While evading a firewall a single time defeats its purpose, it would be necessary to evade a panopticon almost every time. Thus, in lieu of evasion, we propose ConceptDoppler, an architecture for maintaining a censorship "weather report about what keywords are filtered over time. Probing with potentially filtered keywords is arduous due to the GFC's complexity and can be invasive if not done efficiently. Just as an understanding of the mixing of gases preceded effective weather reporting, understanding of the relationship between keywords and concepts is essential for tracking Internet censorship.

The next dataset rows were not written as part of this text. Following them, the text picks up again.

/-!
# The witness road's hypotheses `hP`, `hdiv`, `hS` from per-prime KERNEL CERTIFICATES: a
# record-side END of `VisibleWitness.exists_sha_ne_zero_of_congr_of_locallyDivisible` over `ℚ` at
# `p = 3` (team n1011, row T-DIV3L, FILE D5 — lead R5-83 (d) / R5-84 (e))

HONEST FRAMING (cell `b2b-bsdres`, run/shared/lean/b2b/bsd-rank1-residual/, verbatim in every
file): the goal of the cell is to DELETE the COMBINATION-SHAPED residual classes of the
Birch–Swinnerton-Dyer formula for ALL analytic-rank `≤ 1` elliptic curves over `ℚ` — "full BSD
formula for every rank `≤ 1` curve in class `C`" assembled STRICTLY from published theorems — so
that the rank-`≤ 1` remainder becomes exactly the CONSTRUCTION-SHAPED classes, which are TYPED
(missing-input `Prop`s), NOT attempted. This is not "finishing BSD". Team n1011 (N10/N11): research
route; this file is a TOOL (assembly of kernel certificates); nothing is booked by it; no mark /
label moved; X4 stays CONSTRUCTION-SHAPED. THEOREMS + one small computable `Bool` checker (no
mathematical content); no named fact, no `sorry`. LOWER half only: the output is a non-zero element
of `Ш(E/ℚ)[3]`; `θ`, `#E(ℚ)` (finite, prime to `3`) and the discriminant supports stay INPUTS.

## What

n1011-p09's witness theorem `VisibleWitness.exists_sha_ne_zero_of_congr_of_locallyDivisible`
(`K = ℚ`, `p = 3`) asks, besides the congruence `θ` and the finiteness / coprimality of `E(ℚ)`:
a finite set of places `S` outside which both curves are good and `v ∤ 3` (`hS`), a point
`P ∈ E′(ℚ)` with `P ∉ 3E′(ℚ)` (`hP`), and at every `v ∈ S` EITHER a cube root of `P` in `E′(ℚ_v)`
OR `v ∤ 3 ∧ #E′(ℚ_v)[3] = 1` (`hdiv`). This file supplies all three from `decide`-able data:

* `S` := the places over a prime list `L ∋ 3` supporting both integral discriminants (n1011-p18's
  (T) pattern `X4RankZeroVisibleLowerBoundPrimeList`, x11c's `X11b/VisibilityPrimeList`);
* `hP` := FILE D3 `not_mem_range_zsmul_three_of_check` at ONE auxiliary prime `ℓ₀`;
* `hdiv` := per prime `q ∈ L` a certificate from two lists — `D` (a `3`-division YES certificate,
  FILE D4 `exists_three_nsmul_eq_adicCompletion_of_cert`) or `T` (`q ≠ 3` and a `3`-torsion count
  certificate `threeTorsionCheckAt q … = some 0`, T-LOC3L FILE L5 `free_kind_i_of_checkAt`) —
  checked by the `Bool` function `witnessLocalChecksAt`.

ENDs: **`exists_sha_ne_zero_of_congr_of_witnessChecks`** — `∃ c : Ш(E/ℚ), c ≠ 0 ∧ 3 • c = 0` from
`θ`, `Finite E(ℚ)`, `#E(ℚ)` coprime to `3`, the integer models, `L`, the witness `(x, y) ∈ E′(ℚ)`
and the three certificate checks; and the HYBRID **`…_of_relIndex`** — the same with a sub-list
`Lrel ⊆ L` of places where the record supplies `ι_v(θ) = 1` (the local conditions agree along
`θ`; r1's kinds (ii)/(iii), n1011-p04's comparison lemmas) as a displayed hypothesis, the
certificates being asked only on `L ∖ Lrel` (n1011-p09's
`exists_sha_ne_zero_of_congr_of_locallyDivisible_or_relIndex_eq_one`; a torsion certificate gives
`ι_v(θ) = 1` by the tree's `relIndex_map_selmerLocalKer_eq_one_of_card_torsion_eq_one`). Census
(EVIDENCE, `gen9/census/div3_full_certs.json`): of r1's 535 FAIL@3 witness pairs, 202 carry
certificates at EVERY prime of `L` (pure kernel `hdiv`), the other 333 have 1–2 places of r1's
kinds (ii)/(iii)/PAID where `P` is not `3`-divisible and `#E′(ℚ_q)[3] = 3` — the hybrid END's
`Lrel`. Consumers: the X4 ∧ `r = 0` `BSDp` twins (n1011-p03's
`X4RankZero.bsdp_*_of_congr_of_rank_two*` with the rank-`2` binder `hrank` and `hloc` REPLACED by the
witness certificates), records seats. Certificate tables: `HOME/b2b-bsdres-n1011-p17/gen9/census/`.

References: [CremonaMazur2000] §3; [AgasheStein2002] Lemma 3.6; [SilvermanAEC2009] VII.5.1(a),
Ex. 3.7(d).
-/

set_option autoImplicit false

noncomputable section

open scoped Classical

open WeierstrassCurve NumberField IsDedekindDomain Rat.HeightOneSpectrum Field
  Literature.NumberTheory.EllipticCurves Literature.NumberTheory.GaloisRepresentations
open Summit.BirchSwinnertonDyer.Rank1Residual.GaloisImage.LocalTorsion3At
  (threeTorsionCheckAt free_kind_i_of_checkAt)

namespace Summit.BirchSwinnertonDyer.Rank1Residual.GaloisImage.DivisionDecider

/-! ### §1 The per-prime local checker and `hdiv` -/

/-- **The witness road's local checks over a prime list `L`** for the partner `E′ = ⟨a₁, …, a₆⟩`
and the witness `P` with `x(P) = num / den`: every `q ∈ L` carries EITHER an entry `(q, e)` of `D`
with `threeDivCertAt q … e` (a cube root of `P` in `E′(ℚ_q)`, FILE D2/D3) OR an entry
`(q, k, cert)` of `T` with `q ≠ 3` and `threeTorsionCheckAt q … k cert = some 0`
(`E′(ℚ_q)[3] = 0`, T-LOC3L FILE L3). [folklore] -/
def witnessLocalChecksAt (a₁ a₂ a₃ a₄ a₆ : ℤ) (num : ℤ) (den : ℕ) (L : List ℕ)
    (D : List (ℕ × (ℤ × ℕ × ℕ × ℕ))) (T : List (ℕ × ℕ × List (ℤ × ℕ × ℕ × ℕ))) : Bool :=
  L.all fun q =>
    (D.any fun d => d.1 == q && threeDivCertAt q a₁ a₂ a₃ a₄ a₆ num den d.2) ||
    (T.any fun t => t.1 == q && !(q == 3) &&
      threeTorsionCheckAt q a₁ a₂ a₃ a₄ a₆ t.2.1 t.2.2 == some 0)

We show that LSA can effectively pare down a corpus of text and cluster filtered keywords for efficient probing, present 122 keywords we discovered by probing, and underscore the need for tracking and studying censorship blacklists by discovering some surprising blacklisted keywords such as (in Chinese) conversion rate, Mein Kampf, and International geological scientific federation (Beijing).

(Joint work with Daniel Zinn, Michael Byrd, Earl Barr, UC Davis and Rich East)

Bio:
Jed received his Ph.D. from the University of California at Davis and his B.S. from Embry-Riddle Aeronautical University in Prescott, Arizona.
He is currenly an Assistant Professor with the Department of Computer Science, Univeristy of New Mexico.

Jed's research area is computer security and privacy, with a background in computer architecture, ranging from architectural support for systems security to the capturing and analyzing of Internet worms. More recent work includes behavior-based analysis of malicious code, including using a new technique called temporal search to detect timebombs within computer viruses based on their use of hardware timers. He also studies the technical issues of government censorship.

Automated Deduction and Its Application to Mathematics

Date: Friday, August 31, 2007
Time: 1 pm — 2:30 pm
Place: ME 218

Robert Veroff
Department of Computer Science, UNM

Abstract:
One of the objectives of automated deduction is to develop tools that use mathematical logic and deduction to solve, or help people solve, problems coming from a wide variety of application domains. Such tools are being used for research in mathematics and have led to the solution of numerous open questions. In this talk, I will give a brief introduction to the field and will describe some of the activities of our research group.

Bio:
Bob Veroff is professor emeritus in the UNM Computer Science Department.